Lorsque je parle d'un aliment mort, je parle d'un aliment qu'on a détruit et qui a perdu ainsi toute sa vitalité et sa valeur nutritive. Cet aliment n'est pas nourrissant car les éléments nutritifs qu'il possédait ont été détruits, habituellement par la chaleur mais aussi par la congélation, les micro-ondes et l'irradiation. Les enzymes (nécessaires à la digestion et à la vie en général), les vitamines (nécessaires à notre métabolisme), les acides aminés et les minéraux (nécessaires à la construction des cellules et au fonctionnement de tous les systèmes), les acides gras (nécessaires au métabolisme), les fibres (nécessaires au transit intestinal), presque tout est détruit. Il est évident qu'un aliment qui ne possède plus rien d'utile va, à la longue, nous amener vers la mort. Lorsque les cellules ne sont pas nourries, elles meurent. Évidemment, cela ne se fait pas du jour au lendemain mais après plusieurs années d'un tel régime.

"Quant à la viande, il serait préférable de ne pas en manger car nous, les humains, ne sommes pas des carnivores par nature. Cela est bien connu des milieux scientifiques mais, sous les pressions, on tient le peuple dans l'ignorance. On le rend ainsi malade pour pouvoir le "soigner" par la suite avec des médicaments toxiques. On empoisonne aussi nos fruits et légumes ainsi que le fourrage des animaux avec des engrais chimiques et des pesticides, sous prétexte d'améliorer les récoltes mais tout cela ne sert que le profit et le pouvoir... et dévitalise nos aliments. C'est une tragédie pour l'espèce humaine et pour la nature.

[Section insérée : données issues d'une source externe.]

import Summits.QuantumAdvantage.QuantumAdvantage.Theorems.LinnikCubicClassGroupsDegreeOnePrimesEscapeCubicInertPrime
import Summits.QuantumAdvantage.QuantumAdvantage.Theorems.LinnikCubicClassGroupsDegreeOnePrimesEscapeCubicSplitPrime
import HarnessLib

/-!
# Chebotarev–Linnik for `S₃`-cubic fields: a prime of each splitting type below `|d_K|^L`

Topic `Summits/QuantumAdvantage/QuantumAdvantage/Theorems`, cell B2b-1 (linnik-cubic), PART A (gen 7);
helper toward the crux `DegreeOnePrimesEscape` (stmt-QuantumAdvantage-11543) of route
`LinnikCubicClassGroups`.  HONEST FRAMING: the value of this file is a THEOREM (kernel-checked, GRH-free,
Siegel-free, no hypothesis) — NOT summit progress.

`exists_prime_of_each_splittingType_le` assembles the three conjugacy classes of `Gal(N/ℚ) ≅ S₃` for a
non-Galois cubic field `K` (identity: `T_K(p) = {1,1,1}`, `exists_splitPrime_le`; transpositions:
`T_K(p) = {1,2}`, `exists_partialPrime_le`; 3-cycles: `p𝓞_K` prime, `exists_inertPrime_le_of_not_isGalois`)
into one statement with one absolute exponent: the least prime in EVERY Frobenius class of an `S₃`-cubic
field is `≤ |d_K|^{L}` (Lagarias–Montgomery–Odlyzko 1979 for `S₃`; explicit exponents are known in print —
Cho–Kim, Cho–Lemke Oliver–Zaman arXiv:2512.24963 — and are out of reach of the tree's existential constants;
this is an independent kernel-checked certification by the log-free density / Deuring–Heilbronn route).
-/

noncomputable section

open scoped NumberField nonZeroDivisors
open Ideal NumberField
open Literature.NumberTheory.NumberFields

namespace Summit.QuantumAdvantage.QuantumAdvantage.Theorems.DegreeOnePrimesEscape

/-- **Chebotarev–Linnik for `S₃`-cubic fields**: there is an absolute `L > 0` such that every cubic number
field `K` that is not Galois over `ℚ` has, below `|d_K|^{L}`, a prime of each of the three splitting types:
a completely split prime (`T_K(p) = {1,1,1}`), a prime of type `(1,2)`, and an inert prime (`p𝓞_K` prime).
[cite: LagariasMontgomeryOdlyzko1979, Theorem 1.1] -/
theorem exists_prime_of_each_splittingType_le :
    ∃ L : ℝ, 0 < L ∧ ∀ (K : Type) [Field K] [NumberField K], Module.finrank ℚ K = 3 → ¬ IsGalois ℚ K →
      (∃ p : ℕ, p.Prime ∧ (p : ℝ) ≤ ((NumberField.discr K).natAbs : ℝ) ^ L ∧
          ¬ ((p : ℤ) ∣ NumberField.discr K) ∧ splittingType K p = {1, 1, 1}) ∧
      (∃ p : ℕ, p.Prime ∧ (p : ℝ) ≤ ((NumberField.discr K).natAbs : ℝ) ^ L ∧
          ¬ ((p : ℤ) ∣ NumberField.discr K) ∧ splittingType K p = {1, 2}) ∧
      (∃ p : ℕ, p.Prime ∧ (p : ℝ) ≤ ((NumberField.discr K).natAbs : ℝ) ^ L ∧
          (Ideal.span {(p : 𝓞 K)}).IsPrime) := by
  obtain ⟨L₁, hL₁, h₁⟩ := exists_splitPrime_le
  obtain ⟨L₂, hL₂, h₂⟩ := exists_partialPrime_le
  obtain ⟨L₃, hL₃, h₃⟩ := exists_inertPrime_le_of_not_isGalois
  refine ⟨max L₁ (max L₂ L₃), lt_max_of_lt_left hL₁, fun K _ _ h3 hKng ↦ ?_⟩
  have hd1 : (1 : ℝ) ≤ ((NumberField.discr K).natAbs : ℝ) := by
    have h1 := Int.one_le_abs (NumberField.discr_ne_zero K)
    rw [Int.abs_eq_natAbs] at h1; exact_mod_cast h1
  have hmono : ∀ {s : ℝ}, s ≤ max L₁ (max L₂ L₃) →
      ((NumberField.discr K).natAbs : ℝ) ^ s ≤ ((NumberField.discr K).natAbs : ℝ) ^ max L₁ (max L₂ L₃) :=
    fun hs ↦ Real.rpow_le_rpow_of_exponent_le hd1 hs
  refine ⟨?_, ?_, ?_⟩
  · obtain ⟨p, hp, hpx, hd, hT⟩ := h₁ K h3 hKng
    exact ⟨p, hp, hpx.trans (hmono (le_max_left _ _)), hd, hT⟩
  · obtain ⟨p, hp, hpx, hd, hT⟩ := h₂ K h3 hKng
    exact ⟨p, hp, hpx.trans (hmono (le_trans (le_max_left _ _) (le_max_right _ _))), hd, hT⟩
  · obtain ⟨p, hp, hpx, hP⟩ := h₃ K h3 hKng
    exact ⟨p, hp, hpx.trans (hmono (le_trans (le_max_right _ _) (le_max_right _ _))), hP⟩

end Summit.QuantumAdvantage.QuantumAdvantage.Theorems.DegreeOnePrimesEscape

end
/-
Origin: expansion seat `planner-pub-hodgecm-pv05-0`, handover 2026-08-18T03:44:01Z (`HOME/pub-hodgecm-pv05/lean/Pv05/KernelOperator.lean`, md5 c41d2941, 295 lines);
landed by the gen-5 packager in gate run 19 as `HodgeCM/PerL34/KernelOperator.lean` (verbatim).
-/
/-
Origin: HOME/pub-hodgecm-pv05/lean/Pv05/KernelOperator.lean — session planner-pub-hodgecm-pv05-0 (unit pub-hodgecm-pv05,
DAG-NODE PROVER #05 of 15).  Intended final place: `HodgeCM/PerL34/KernelOperator.lean`
(namespace `HodgeCM.PerL34.KernelOperator`; rename the module `Pv05.KernelOperator` ↦ `HodgeCM.PerL34.KernelOperator`).
DAG node N21 (HOME/LEMMAS.md §1): PerL v5 §3.3 paragraph, tex ll. 380–383.  Imports Mathlib only.
Every declaration below is closed (no placeholders, no new constants).
-/
import Mathlib

set_option autoImplicit false

/-!
# PerL v5 §3.3, ll. 380–383 — the theta-kernel operator `𝒯_Φ` (DAG node N21)

**The node (verbatim, tex ll. 380–383).** "For `\Phi\in\cS` let `\mathcal T_\Phi\colon L^2([\U(W)])\to L^2([G_U])`,
`(\mathcal T_\Phi v)(g):=\int_{[\U(W)]}\theta_\Phi(g,h) v(h)\,dh`. As `\theta_\Phi` is continuous on the compact space
`[G_U]\times[\U(W)]`, `\mathcal T_\Phi` is Hilbert--Schmidt, hence bounded; and `\mathcal T_{\omega(h_0)\Phi}(R(h_0)v)
=\mathcal T_\Phi(v)` for `h_0\in\U(W)(\A)`, `R` the right regular representation."

**What is proved here (kernel-checked, Mathlib only, nothing posited).**  For compact spaces `X` (`= [G_U]`) and
`Y` (`= [\U(W)]`) carrying finite Borel measures `μ`, `ν`, and a continuous kernel `k : C(X × Y, ℂ)` (`= θ_Φ`):

* `kx k ν x ∈ L²(ν)` — the class of `y ↦ conj (k (x, y))`; `continuous_kx` — it depends continuously on `x`
  (currying `C(X × Y, ℂ) → C(X, C(Y, ℂ))` + the bounded map `C(Y, ℂ) → L²(ν)`);
* `evalT k ν v x := ⟪kx k ν x, v⟫` and `evalT_eq_integral` — this IS `\int_Y k(x,y) v(y) dν(y)` (tex l. 380);
* `continuous_evalT` — `x ↦ (𝒯_k v)(x)` is continuous on `X`, and `norm_evalT_le` — the Cauchy–Schwarz bound
  `‖(𝒯_k v)(x)‖ ≤ ‖kx k ν x‖ · ‖v‖`;
* `opT k μ ν : Lp ℂ 2 ν →L[ℂ] Lp ℂ 2 μ` — `𝒯_k` as a BOUNDED linear operator `L²(ν) → L²(μ)` ("hence bounded",
  l. 382), with `opT_apply_coeFn` (its value is a.e. the integral of l. 380) and `opT_eq_toLp` (it factors through
  `C(X, ℂ)`);
* `opK ν v : C(X × Y, ℂ) →L[ℂ] C(X, ℂ)`, `k ↦ 𝒯_k v` — bounded and LINEAR IN THE KERNEL (for node N18: with
  `v = χ`, `Φ ↦ ϑ_{T,χ}(Φ) = 𝒯_{θ_Φ} χ` is continuous as soon as `Φ ↦ θ_Φ ∈ C([G_U] × [T])` is, tex l. 347);
* `integral_kernel_comp_eq`, `opT_comp_eq` — the EQUIVARIANCE of l. 382–383 in measure-theoretic form: if `τ : Y → Y` preserves
  `ν` and is a measurable embedding (right translation by `h_0` on `[\U(W)]`, invariance of the quotient measure)
  and `k'(x, y) = k(x, τ y)` (`= θ_{ω(h_0)Φ}(g,h) = θ_Φ(g, h h_0)`, tex l. 414), then
  `∫ k'(x,y) v(τ y) dν = ∫ k(x,y) v(y) dν`, i.e. `𝒯_{k'}(v ∘ τ) = 𝒯_k(v)`.

**Scope note.** "Hilbert–Schmidt" itself (the HS ideal / HS norm `‖k‖_{L²(μ⊗ν)}`) is not formalised — Mathlib has
no Hilbert–Schmidt class — and is not used downstream: Prop. 3.6 Step 1 (l. 421, node N23b) consumes only the
boundedness of `𝒯_Φ`, which is proved here (indeed with the stronger statement that `𝒯_Φ v` is a CONTINUOUS
function on `X`).  The compactness of `[G_U]` and `[\U(W)]` (anisotropy; LEMMAS.md N21 deps, GAPS adv1-X2) enters
exactly as the hypotheses `[CompactSpace X] [CompactSpace Y] [IsFiniteMeasure μ] [IsFiniteMeasure ν]`.
The same engine gives node N18's "`ϑ_{T,χ}(Φ) = \int_{[T]} θ_Φ(g,t)χ(t)dt ∈ C([G_U])`" (l. 347): take `Y = [T]`,
`v = χ ∈ C([T]) ⊂ L²`.
-/

noncomputable section

namespace HodgeCM
namespace PerL34
namespace KernelOperator

open MeasureTheory Topology ComplexConjugate
open scoped InnerProductSpace ENNReal

variable {X Y : Type*}

/-! ## Equivariance (tex ll. 382–383), integral form: `𝒯_{ω(h_0)Φ}(R(h_0)v) = 𝒯_Φ(v)` -/

section Equivariance

variable [MeasurableSpace Y]

/-- **Equivariance, integral form.** If `τ : Y → Y` preserves `ν` and is a measurable embedding (right translation
by `h_0` on `[\U(W)]`; invariance of the quotient measure), and the kernels satisfy `k'(x,y) = k(x, τ y)`
(`θ_{ω(h_0)Φ}(g,h) = θ_Φ(g, h h_0)`, tex l. 414), then for every function `v`,
`∫ k'(x,y) v(τ y) dν(y) = ∫ k(x,y) v(y) dν(y)` — i.e. `𝒯_{k'}(R(h_0) v) = 𝒯_k(v)` pointwise in `x`. -/
theorem integral_kernel_comp_eq {ν : Measure Y} {τ : Y → Y} (hτ : MeasurePreserving τ ν ν)
    (hτe : MeasurableEmbedding τ) (k k' : X × Y → ℂ) (hk : ∀ x y, k' (x, y) = k (x, τ y))
    (v : Y → ℂ) (x : X) :
    ∫ y, k' (x, y) * v (τ y) ∂ν = ∫ y, k (x, y) * v y ∂ν := by
  simp_rw [hk]
  exact hτ.integral_comp hτe (fun y => k (x, y) * v y)

end Equivariance

section Kernel

variable [TopologicalSpace X] [TopologicalSpace Y]

/-! ## The kernel sections `y ↦ \overline{k(x,y)}` as a continuous family in `L²(ν)` -/

/-- The conjugate kernel `(x,y) ↦ conj (k (x,y))` as a continuous map. -/
def kbar (k : C(X × Y, ℂ)) : C(X × Y, ℂ) :=
  ⟨fun p => conj (k p), Complex.continuous_conj.comp k.continuous⟩

/-- (Ported verbatim from the HodgeCMPerL package; no docstring in the source.) -/
@[simp] theorem kbar_apply (k : C(X × Y, ℂ)) (p : X × Y) : kbar k p = conj (k p) := rfl

variable [CompactSpace Y] [MeasurableSpace Y] [BorelSpace Y]

/-- The section `y ↦ conj (k (x, y))` as an element of `L²(ν)`. -/
def kx (k : C(X × Y, ℂ)) (ν : Measure Y) [IsFiniteMeasure ν] (x : X) : Lp ℂ 2 ν :=
  ContinuousMap.toLp (E := ℂ) 2 ν ℂ ((kbar k).curry x)

/-- (Ported verbatim from the HodgeCMPerL package; no docstring in the source.) -/
theorem kx_coeFn (k : C(X × Y, ℂ)) (ν : Measure Y) [IsFiniteMeasure ν] (x : X) :
    (kx k ν x : Y → ℂ) =ᵐ[ν] fun y => conj (k (x, y)) :=
  (ContinuousMap.coeFn_toLp (E := ℂ) (p := 2) (𝕜 := ℂ) ν ((kbar k).curry x)).trans (by rfl)

/-- `x ↦ kx k ν x` is continuous `X → L²(ν)` (uniform continuity of `k` in the compact variable `y`, packaged
as: currying `C(X × Y, ℂ) → C(X, C(Y, ℂ))` is a continuous map for the compact-open = sup-norm topology on
`C(Y, ℂ)`, and `C(Y, ℂ) → L²(ν)` is a bounded linear map). -/
theorem continuous_kx (k : C(X × Y, ℂ)) (ν : Measure Y) [IsFiniteMeasure ν] :
    Continuous (kx k ν) :=
  (ContinuousMap.toLp (E := ℂ) 2 ν ℂ).continuous.comp ((kbar k).curry).continuous

/-! ## The operator, pointwise: `(𝒯_k v)(x) = ⟪kx x, v⟫ = ∫ k(x,y) v(y) dν(y)` -/

/-- `(𝒯_k v)(x)`, defined as the `L²(ν)` inner product of the kernel section with `v`. -/
def evalT (k : C(X × Y, ℂ)) (ν : Measure Y) [IsFiniteMeasure ν] (v : Lp ℂ 2 ν) (x : X) : ℂ :=
  ⟪kx k ν x, v⟫_ℂ

/-- **The defining formula (tex l. 380):** `(𝒯_k v)(x) = ∫_Y k(x,y) v(y) dν(y)`. -/
theorem evalT_eq_integral (k : C(X × Y, ℂ)) (ν : Measure Y) [IsFiniteMeasure ν] (v : Lp ℂ 2 ν) (x : X) :
    evalT k ν v x = ∫ y, k (x, y) * v y ∂ν := by
  unfold evalT
  rw [L2.inner_def]
  apply integral_congr_ae
  filter_upwards [kx_coeFn k ν x] with y hy
  rw [hy]
  simp [mul_comm]

/-- `x ↦ (𝒯_k v)(x)` is continuous on `X`. -/
theorem continuous_evalT (k : C(X × Y, ℂ)) (ν : Measure Y) [IsFiniteMeasure ν] (v : Lp ℂ 2 ν) :
    Continuous (evalT k ν v) :=
  (continuous_kx k ν).inner continuous_const

/-- `v ↦ 𝒯_k v` is additive and homogeneous (it is an inner product in the second variable). -/
theorem evalT_add (k : C(X × Y, ℂ)) (ν : Measure Y) [IsFiniteMeasure ν] (v w : Lp ℂ 2 ν) (x : X) :
    evalT k ν (v + w) x = evalT k ν v x + evalT k ν w x := inner_add_right _ _ _

/-- (Ported verbatim from the HodgeCMPerL package; no docstring in the source.) -/
theorem evalT_smul (k : C(X × Y, ℂ)) (ν : Measure Y) [IsFiniteMeasure ν] (c : ℂ) (v : Lp ℂ 2 ν) (x : X) :
    evalT k ν (c • v) x = c * evalT k ν v x := inner_smul_right _ _ _

/-- `𝒯_k v ∈ C(X, ℂ)`. -/
def evalTC (k : C(X × Y, ℂ)) (ν : Measure Y) [IsFiniteMeasure ν] (v : Lp ℂ 2 ν) : C(X, ℂ) :=
  ⟨evalT k ν v, continuous_evalT k ν v⟩

/-- (Ported verbatim from the HodgeCMPerL package; no docstring in the source.) -/
@[simp] theorem evalTC_apply (k : C(X × Y, ℂ)) (ν : Measure Y) [IsFiniteMeasure ν] (v : Lp ℂ 2 ν) (x : X) :
    evalTC k ν v x = evalT k ν v x := rfl

/-! ## Bounds (Cauchy–Schwarz) and `𝒯_k` as a bounded operator; from here on `X` is compact too -/

section OnX

variable [CompactSpace X]

/-- Sup bound for the sections: `‖kx k ν x‖_{L²} ≤ ν(Y)^{1/2} · ‖k‖_∞`. -/
theorem norm_kx_le (k : C(X × Y, ℂ)) (ν : Measure Y) [IsFiniteMeasure ν] (x : X) :
    ‖kx k ν x‖ ≤ (measureUnivNNReal ν : ℝ) ^ (2 : ℝ)⁻¹ * ‖k‖ := by
  have h2 : (2 : ℝ≥0∞).toReal⁻¹ = (2 : ℝ)⁻¹ := by norm_num
  have hb : ∀ᵐ y ∂ν, ‖(kx k ν x : Y → ℂ) y‖ ≤ ‖k‖ := by
    filter_upwards [kx_coeFn k ν x] with y hy
    rw [hy, Complex.norm_conj]
    exact k.norm_coe_le_norm (x, y)
  have := Lp.norm_le_of_ae_bound (norm_nonneg k) hb
  simpa [h2] using this

/-- Cauchy–Schwarz: `‖(𝒯_k v)(x)‖ ≤ ‖kx x‖ ‖v‖ ≤ ν(Y)^{1/2} ‖k‖_∞ ‖v‖₂`. -/
theorem norm_evalT_le (k : C(X × Y, ℂ)) (ν : Measure Y) [IsFiniteMeasure ν] (v : Lp ℂ 2 ν) (x : X) :
    ‖evalT k ν v x‖ ≤ (measureUnivNNReal ν : ℝ) ^ (2 : ℝ)⁻¹ * ‖k‖ * ‖v‖ :=
  (norm_inner_le_norm _ _).trans (mul_le_mul_of_nonneg_right (norm_kx_le k ν x) (norm_nonneg v))

/-- (Ported verbatim from the HodgeCMPerL package; no docstring in the source.) -/
theorem norm_evalTC_le (k : C(X × Y, ℂ)) (ν : Measure Y) [IsFiniteMeasure ν] (v : Lp ℂ 2 ν) :
    ‖evalTC k ν v‖ ≤ (measureUnivNNReal ν : ℝ) ^ (2 : ℝ)⁻¹ * ‖k‖ * ‖v‖ :=
  (ContinuousMap.norm_le _ (by positivity)).mpr (fun x => norm_evalT_le k ν v x)

/-- `v ↦ 𝒯_k v` as a bounded linear map `L²(ν) → C(X, ℂ)` (sup norm). -/
def opTC (k : C(X × Y, ℂ)) (ν : Measure Y) [IsFiniteMeasure ν] : Lp ℂ 2 ν →L[ℂ] C(X, ℂ) :=
  LinearMap.mkContinuous
    { toFun := evalTC k ν
      map_add' := fun v w => by ext x; simp [evalT_add]
      map_smul' := fun c v => by ext x; simp [evalT_smul] }
    ((measureUnivNNReal ν : ℝ) ^ (2 : ℝ)⁻¹ * ‖k‖) (fun v => norm_evalTC_le k ν v)

/-- (Ported verbatim from the HodgeCMPerL package; no docstring in the source.) -/
@[simp] theorem opTC_apply (k : C(X × Y, ℂ)) (ν : Measure Y) [IsFiniteMeasure ν] (v : Lp ℂ 2 ν) (x : X) :
    opTC k ν v x = evalT k ν v x := rfl

/-- (Ported verbatim from the HodgeCMPerL package; no docstring in the source.) -/
theorem norm_opTC_le (k : C(X × Y, ℂ)) (ν : Measure Y) [IsFiniteMeasure ν] :
    ‖opTC k ν‖ ≤ (measureUnivNNReal ν : ℝ) ^ (2 : ℝ)⁻¹ * ‖k‖ :=
  LinearMap.mkContinuous_norm_le _ (by positivity) _

/-! ## Linearity and continuity in the KERNEL (feeds node N18: `Φ ↦ ϑ_{T,χ}(Φ)` is continuous, tex l. 347) -/

omit [CompactSpace X] in
/-- (Ported verbatim from the HodgeCMPerL package; no docstring in the source.) -/
theorem kx_add (k₁ k₂ : C(X × Y, ℂ)) (ν : Measure Y) [IsFiniteMeasure ν] (x : X) :
    kx (k₁ + k₂) ν x = kx k₁ ν x + kx k₂ ν x := by
  unfold kx
  rw [← map_add]
  congr 1
  ext y
  simp

omit [CompactSpace X] in
/-- (Ported verbatim from the HodgeCMPerL package; no docstring in the source.) -/
theorem kx_smul (c : ℂ) (k : C(X × Y, ℂ)) (ν : Measure Y) [IsFiniteMeasure ν] (x : X) :
    kx (c • k) ν x = (starRingEnd ℂ c) • kx k ν x := by
  unfold kx
  rw [← map_smul]
  congr 1
  ext y
  simp

omit [CompactSpace X] in
/-- (Ported verbatim from the HodgeCMPerL package; no docstring in the source.) -/
theorem evalT_add_kernel (k₁ k₂ : C(X × Y, ℂ)) (ν : Measure Y) [IsFiniteMeasure ν] (v : Lp ℂ 2 ν) (x : X) :
    evalT (k₁ + k₂) ν v x = evalT k₁ ν v x + evalT k₂ ν v x := by
  unfold evalT
  rw [kx_add, inner_add_left]

omit [CompactSpace X] in
/-- (Ported verbatim from the HodgeCMPerL package; no docstring in the source.) -/
theorem evalT_smul_kernel (c : ℂ) (k : C(X × Y, ℂ)) (ν : Measure Y) [IsFiniteMeasure ν] (v : Lp ℂ 2 ν)
    (x : X) : evalT (c • k) ν v x = c * evalT k ν v x := by
  unfold evalT
  rw [kx_smul, inner_smul_left]
  simp

/-- For fixed `v ∈ L²(ν)` (e.g. `v = χ ∈ C([T])`, node N18), the kernel-to-function map `k ↦ 𝒯_k v`,
`C(X × Y, ℂ) → C(X, ℂ)`, is a bounded linear map (sup norms): so if `Φ ↦ θ_Φ` is continuous into
`C([G_U] × [T])` (tex ll. 343–345), then `Φ ↦ ϑ_{T,χ}(Φ) = 𝒯_{θ_Φ} χ` is continuous into `C([G_U])` (l. 347). -/
def opK (ν : Measure Y) [IsFiniteMeasure ν] (v : Lp ℂ 2 ν) : C(X × Y, ℂ) →L[ℂ] C(X, ℂ) :=
  LinearMap.mkContinuous
    { toFun := fun k => evalTC k ν v
      map_add' := fun k₁ k₂ => by ext x; simp [evalT_add_kernel]
      map_smul' := fun c k => by ext x; simp [evalT_smul_kernel] }
    ((measureUnivNNReal ν : ℝ) ^ (2 : ℝ)⁻¹ * ‖v‖) (fun k => by
      calc ‖evalTC k ν v‖ ≤ (measureUnivNNReal ν : ℝ) ^ (2 : ℝ)⁻¹ * ‖k‖ * ‖v‖ := norm_evalTC_le k ν v
        _ = (measureUnivNNReal ν : ℝ) ^ (2 : ℝ)⁻¹ * ‖v‖ * ‖k‖ := by ring)

/-- (Ported verbatim from the HodgeCMPerL package; no docstring in the source.) -/
@[simp] theorem opK_apply (ν : Measure Y) [IsFiniteMeasure ν] (v : Lp ℂ 2 ν) (k : C(X × Y, ℂ)) (x : X) :
    opK ν v k x = evalT k ν v x := rfl

/-- Joint consequence: `k ↦ 𝒯_k v` is continuous `C(X × Y, ℂ) → C(X, ℂ)`. -/
theorem continuous_kernel_to_fun (ν : Measure Y) [IsFiniteMeasure ν] (v : Lp ℂ 2 ν) :
    Continuous fun k : C(X × Y, ℂ) => evalTC k ν v :=
  (opK ν v).continuous

variable [MeasurableSpace X] [BorelSpace X]

/-- **`𝒯_k` is a bounded operator `L²(ν) → L²(μ)`** (tex ll. 381–382: "hence bounded"). -/
def opT (k : C(X × Y, ℂ)) (μ : Measure X) [IsFiniteMeasure μ] (ν : Measure Y) [IsFiniteMeasure ν] :
    Lp ℂ 2 ν →L[ℂ] Lp ℂ 2 μ :=
  (ContinuousMap.toLp (E := ℂ) 2 μ ℂ).comp (opTC k ν)

/-- (Ported verbatim from the HodgeCMPerL package; no docstring in the source.) -/
theorem opT_eq_toLp (k : C(X × Y, ℂ)) (μ : Measure X) [IsFiniteMeasure μ] (ν : Measure Y) [IsFiniteMeasure ν]
    (v : Lp ℂ 2 ν) : opT k μ ν v = ContinuousMap.toLp (E := ℂ) 2 μ ℂ (evalTC k ν v) := rfl

/-- The value of `𝒯_k v ∈ L²(μ)` is, `μ`-a.e. in `x`, the integral `∫_Y k(x,y) v(y) dν(y)` of tex l. 380. -/
theorem opT_apply_coeFn (k : C(X × Y, ℂ)) (μ : Measure X) [IsFiniteMeasure μ] (ν : Measure Y)
    [IsFiniteMeasure ν] (v : Lp ℂ 2 ν) :
    (opT k μ ν v : X → ℂ) =ᵐ[μ] fun x => ∫ y, k (x, y) * v y ∂ν := by
  rw [opT_eq_toLp]
  filter_upwards [ContinuousMap.coeFn_toLp (E := ℂ) (p := 2) (𝕜 := ℂ) μ (evalTC k ν v)] with x hx
  rw [hx, evalTC_apply, evalT_eq_integral]

/-- Operator-norm bound `‖𝒯_k‖ ≤ μ(X)^{1/2} ν(Y)^{1/2} ‖k‖_∞` (the Hilbert–Schmidt norm bound would be
`‖k‖_{L²(μ⊗ν)} ≤` the same quantity). -/
theorem norm_opT_le (k : C(X × Y, ℂ)) (μ : Measure X) [IsFiniteMeasure μ] (ν : Measure Y) [IsFiniteMeasure ν] :
    ‖opT k μ ν‖ ≤ (measureUnivNNReal μ : ℝ) ^ (2 : ℝ)⁻¹ * ((measureUnivNNReal ν : ℝ) ^ (2 : ℝ)⁻¹ * ‖k‖) := by
  have h2 : (2 : ℝ≥0∞).toReal⁻¹ = (2 : ℝ)⁻¹ := by norm_num
  have hT : ‖(ContinuousMap.toLp (E := ℂ) 2 μ ℂ : C(X, ℂ) →L[ℂ] Lp ℂ 2 μ)‖ ≤
      (measureUnivNNReal μ : ℝ) ^ (2 : ℝ)⁻¹ := by
    have := ContinuousMap.toLp_norm_le (E := ℂ) (p := 2) μ (𝕜 := ℂ)
    rw [h2] at this
    exact_mod_cast this
  exact (ContinuousLinearMap.opNorm_comp_le _ _).trans
    (mul_le_mul hT (norm_opTC_le k ν) (norm_nonneg _) (by positivity))

/-! ## Equivariance for the bounded operators -/

/-- With `R_τ v := v ∘ τ` realised on `L²(ν)` by `Lp.compMeasurePreserving` (the right regular representation
at `h_0`), and `k'(x,y) = k(x, τ y)`: `𝒯_{k'} (R_τ v) = 𝒯_k v` in `L²(μ)` (tex ll. 382–383). -/
theorem opT_comp_eq (μ : Measure X) [IsFiniteMeasure μ] {ν : Measure Y} [IsFiniteMeasure ν]
    {τ : Y → Y} (hτ : MeasurePreserving τ ν ν) (hτe : MeasurableEmbedding τ)
    (k k' : C(X × Y, ℂ)) (hk : ∀ x y, k' (x, y) = k (x, τ y)) (v : Lp ℂ 2 ν) :
    opT k' μ ν (Lp.compMeasurePreserving τ hτ v) = opT k μ ν v := by
  rw [opT_eq_toLp, opT_eq_toLp]
  congr 1
  ext x
  simp only [evalTC_apply, evalT_eq_integral]
  have hv : ((Lp.compMeasurePreserving τ hτ v : Lp ℂ 2 ν) : Y → ℂ) =ᵐ[ν] fun y => v (τ y) :=
    Lp.coeFn_compMeasurePreserving v hτ
  calc ∫ y, k' (x, y) * (Lp.compMeasurePreserving τ hτ v : Lp ℂ 2 ν) y ∂ν
      = ∫ y, k' (x, y) * v (τ y) ∂ν := by
        apply integral_congr_ae
        filter_upwards [hv] with y hy
        rw [hy]
    _ = ∫ y, k (x, y) * v y ∂ν := integral_kernel_comp_eq hτ hτe k k' hk v x

end OnX

end Kernel

end KernelOperator
end PerL34
end HodgeCM

end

Les gens qui ont mangé vivant toute leur vie sont des personnes fortes, en pleine santé et débordant de vitalité. Les autres sont faibles, malades et s'acheminent péniblement vers la 'mort'.
Laurent L'Écuyer

Définition de la Naturopathie


Étymologie
Le mot "naturopathe" vient de deux termes anglais:"nature" et "path". Il signifie le chemin ou la voie de la nature.
Définition
La naturopathie est une méthode de soins visant la santé globale et optimale de toute personne, au moyen d'une gestion efficace de son mode de vie, mais aussi de son corps de manière à lui donner accès aux conditions les plus favorables possibles à sa tendance innée et puissante de s'autorétablir ou s'améliorer.
Pratique de la naturopathie
Le naturopathe agit essentiellement comme un guide des bonnes habitudes de vie. en tenant compte de la spécificité de chaque personne qui le consulte, son rôle est de scruter attentivement son mode de vie, de procéder à diverses évaluations selon les cas et de proposer des recommandations visant à atteindre les objectifs de santé souhaités. Le naturopathe ne fait pas que régler les problèmes physiques par le biais de solutions externes. Il offre une approche personnalisée de votre état de santé et est là pour vous enseigner le meilleur chemin à suivre pour atteindre un niveau de santé optimal. Consulter un naturopathe, c'est s'offrir une éducation grâce à laquelle on peut reconquérir, améliorer ou conserver soi-même sa santé. C'est ce qui s'appelle se réapproprier son pouvoir personnel grâce à la naturopathie.